WHAT IS BEING ASKED:
In the data below, the answer is the run of lines from the line containing "open Summit.QuantumFields.BalabanUV.Beta.ChartConjugation (conjV" through the line containing "symMixFFAt_hmix_ctr symMixFFAt_hmixt)", both included; print it exactly and nothing else.

[DATA]

import Summits.QuantumFields.BalabanUV.Beta.CombChartJointEndReflTablesAn1S2MWV
import Summits.QuantumFields.BalabanUV.Beta.CombBorderReflectionLetters

/-!
# `BalabanUV.Beta.CombChartJointEndReflTablesAn1S2MWVB` — binder row D1, RULING R-D1-g35-1 (chart (III′)), programme P6: **THE (III′) TWIN OF chart (II)'s ROOT `RowD1JointEndSymReflTablesAn1S2MWVB`** — the same
# root-level REDUCTION STEP performed on the chart-(III′) repair track (literal `JsB12CombShSym`, resolvents `GcombSh Lc j`, an1's shift `Dsh Lc`), consuming the
# SAME table-level suppliers BY NAME and the (III′) engine twins (`…Comb` files of this gen) where chart (II) consumed the `…Sym` engines; chart (II)'s displayed scalar
# identity `hcomp` is REPLACED throughout by the repair track's `hRm0 : tadpole (GcombSh Lc j) (Rm_j …) = 0` (P5) at the same W-remainder `Rm_j`.
# WHAT CHANGES relative to `RowD1JointEndSymReflTablesAn1S2MWVB`: nothing but these substitutions (text transformed by name; see that file's docstring for the letter-by-letter account).

HONEST FRAMING (cell contract, verbatim): «discharging `BetaPertH` makes Bałaban's UV stability UNCONDITIONAL — a real constructive-QFT
result; it is NOT the continuum limit and NOT the Clay problem.»  HONEST DEPENDENCY: continuum YM on T⁴ ⇐ BetaPertH ∧ nine spine estimates (0/9 proved);
BetaPertH ⇐ (D1) ∧ (D4) ∧ CAP+tail; G-an2-4 gates asym, D1 and NE2/3/4.
DERIVED cell leaf ([folklore] wiring BY NAME; β sub-cell, BINDER-OWNERS row D1 OWNER `b2b-balaban-beta-an2` gen 36).  No statement of Bałaban's papers, no `[cite:]`,
no `Prop` fact, no `def`; every displayed letter is a BINDER.  THIS IS THE REPAIR TRACK (RULING R-D1-g35-1 (5)): the RECORD stays ROOT M′ p303989 over `JsB12Sym`.
HONEST: composition by name; repair-track root classes {hW∕hR table letters, `hRm0`, D1Tel, D1Rep} 0∕4 discharged; row D1 binders 0∕4; NOT D1, NOT `BetaPertH`,
NOT continuum, NOT Clay.  Provenance: β sub-cell, unit beta-an2 gen 36, 2026-08-22 (v1); no existing file touched.
-/

noncomputable section

open Finset
open scoped BigOperators
open Literature.Probability.LatticeModels (Torus.proj)
open Literature.MathematicalPhysics.QuantumFieldTheory
open Literature.MathematicalPhysics.QuantumFieldTheory.Balaban1983to89
open Literature.MathematicalPhysics.QuantumFieldTheory.Balaban1983to89.Beta
open Literature.MathematicalPhysics.QuantumFieldTheory.Balaban1983to89.Beta.VectorTailsLoc (fam kfam)
open Literature.MathematicalPhysics.QuantumFieldTheory.Balaban1983to89.Beta.VectorLegVolumeAdapter (MvE)
open ExpKernelCalculus (MKer BiLoc VertexFamily comp tr tadpole shiftK)
open PolarizationSign (reflSign WardTransversal AxisReflectionCovariant)
open KernelReflection (refK)
open ResolventReflection (bref Φ)
open AffineAveraging (box toSite)
open AveragingContoursRooted (ctr ctrOff ctrOff_mem_box)
open OneStepResolventKernel (Fib LocStencil JetData)
open OneStepKernelFamily (KInvStep colH vertexOfK TbalOf flipK D1Tel D1Rep D1Drift)
open KernelWard (divV divW)
open StepJetData (mfNeg wilsonA)
open BalabanStepJetsSucc (mmRead wE wVH)
open SecondOrderResponse (dM W2OfK LocStencilFM)
open BalabanCompositeJets (LocStencil₂)
open BalabanStepW2 (M2Of wB2 wV4)
open WilsonBiStencil (wilsonW₂)
open WilsonVertex2Sym (wsym22)
open Summit.QuantumFields.BalabanUV.Beta.TameKernelCalculus
open Summit.QuantumFields.BalabanUV.Beta.ChartConjugation (conjV conjW)
open Summit.QuantumFields.BalabanUV.Beta.ChartConjugationDefectEnd (conjDefect sandwichDefect)
open Summit.QuantumFields.BalabanUV.Beta.AxialDressingRooted (one_le_of_neZero)
open Summit.QuantumFields.BalabanUV.Beta.SymmetrisedDressingKernel (coDressKSymAt)
open Summit.QuantumFields.BalabanUV.Beta.AveragingWardRootedStencils (legInd)
open Summit.QuantumFields.BalabanUV.Beta.SymmetrisedStepJets (SymTables)
open Summit.QuantumFields.BalabanUV.Beta.CombChartStepJets (GcombSh ScombOf SpureCombOf JsB12CombSh0)
open Summit.QuantumFields.BalabanUV.Beta.CombChartJointEnd (JsB12CombShSym)
open Summit.QuantumFields.BalabanUV.Beta.SpineRooted (M1Of SpureRecOf T2RecOf WrecOf)
open Summit.QuantumFields.BalabanUV.Beta.WardLocusRecursive (SrecOf)
open Summit.QuantumFields.BalabanUV.Beta.WardLocusCubic (mmSym)
open Summit.QuantumFields.BalabanUV.Beta.SymShiftedSpread (bhKStepSh)
open Summit.QuantumFields.BalabanUV.Beta.BorderedHessian (sgnK bhK stepScale diagK)
open Summit.QuantumFields.BalabanUV.Beta.E3ContactGenerator (ctGenM)
open Summit.QuantumFields.BalabanUV.Beta.DshAn1 (Dsh)
open Summit.QuantumFields.BalabanUV.Beta.SymAveragingHessianCounts (symVhSAt symHessFFAt)
open Summit.QuantumFields.BalabanUV.Beta.SymAveragingMixedJetTables (symMixFFAt)
open Summit.QuantumFields.BalabanUV.Beta.SymSecondOrderTablesAn1 (symVh₂SAn1 symTablesAn1S2 locStencil₂_symVh₂SAn1 symVh₂SAn1_hBt symVh₂SAn1_inl_inl
  symMixFFAt_hmix_ctr symMixFFAt_hmixt)
open Summit.QuantumFields.BalabanUV.Beta.CombChartJointEndReflTablesAn1S2 (d1Drift_JsB12CombShSym_an1TablesS2_of_bordMixLetters_reflTableLettersRem_D1Tel_D1Rep)
open Summit.QuantumFields.BalabanUV.Beta.SymMixedReflectionLetterAn1 (symRMrAn1 hM2_symMixFFAt)

open Summit.QuantumFields.BalabanUV.Beta.CombChartJointEndReflTablesAn1S2MWV (d1Drift_JsB12CombShSym_an1TablesS2_of_secondOrderReflLetters_D1Tel_D1Rep_of_locks)
open Summit.QuantumFields.BalabanUV.Beta.CombBorderReflectionLetters (hBfm_comb hBmf_comb hBmm_comb)
open Summit.QuantumFields.BalabanUV.Beta.SymBorderReflectionLetters (hRBrff_zero)

namespace Summit.QuantumFields.BalabanUV.Beta.CombChartJointEndReflTablesAn1S2MWVB

variable {Lc : ℕ} [NeZero Lc]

[/DATA]

WRITTEN ANSWER:
open Summit.QuantumFields.BalabanUV.Beta.ChartConjugation (conjV conjW)
open Summit.QuantumFields.BalabanUV.Beta.ChartConjugationDefectEnd (conjDefect sandwichDefect)
open Summit.QuantumFields.BalabanUV.Beta.AxialDressingRooted (one_le_of_neZero)
open Summit.QuantumFields.BalabanUV.Beta.SymmetrisedDressingKernel (coDressKSymAt)
open Summit.QuantumFields.BalabanUV.Beta.AveragingWardRootedStencils (legInd)
open Summit.QuantumFields.BalabanUV.Beta.SymmetrisedStepJets (SymTables)
open Summit.QuantumFields.BalabanUV.Beta.CombChartStepJets (GcombSh ScombOf SpureCombOf JsB12CombSh0)
open Summit.QuantumFields.BalabanUV.Beta.CombChartJointEnd (JsB12CombShSym)
open Summit.QuantumFields.BalabanUV.Beta.SpineRooted (M1Of SpureRecOf T2RecOf WrecOf)
open Summit.QuantumFields.BalabanUV.Beta.WardLocusRecursive (SrecOf)
open Summit.QuantumFields.BalabanUV.Beta.WardLocusCubic (mmSym)
open Summit.QuantumFields.BalabanUV.Beta.SymShiftedSpread (bhKStepSh)
open Summit.QuantumFields.BalabanUV.Beta.BorderedHessian (sgnK bhK stepScale diagK)
open Summit.QuantumFields.BalabanUV.Beta.E3ContactGenerator (ctGenM)
open Summit.QuantumFields.BalabanUV.Beta.DshAn1 (Dsh)
open Summit.QuantumFields.BalabanUV.Beta.SymAveragingHessianCounts (symVhSAt symHessFFAt)
open Summit.QuantumFields.BalabanUV.Beta.SymAveragingMixedJetTables (symMixFFAt)
open Summit.QuantumFields.BalabanUV.Beta.SymSecondOrderTablesAn1 (symVh₂SAn1 symTablesAn1S2 locStencil₂_symVh₂SAn1 symVh₂SAn1_hBt symVh₂SAn1_inl_inl
  symMixFFAt_hmix_ctr symMixFFAt_hmixt)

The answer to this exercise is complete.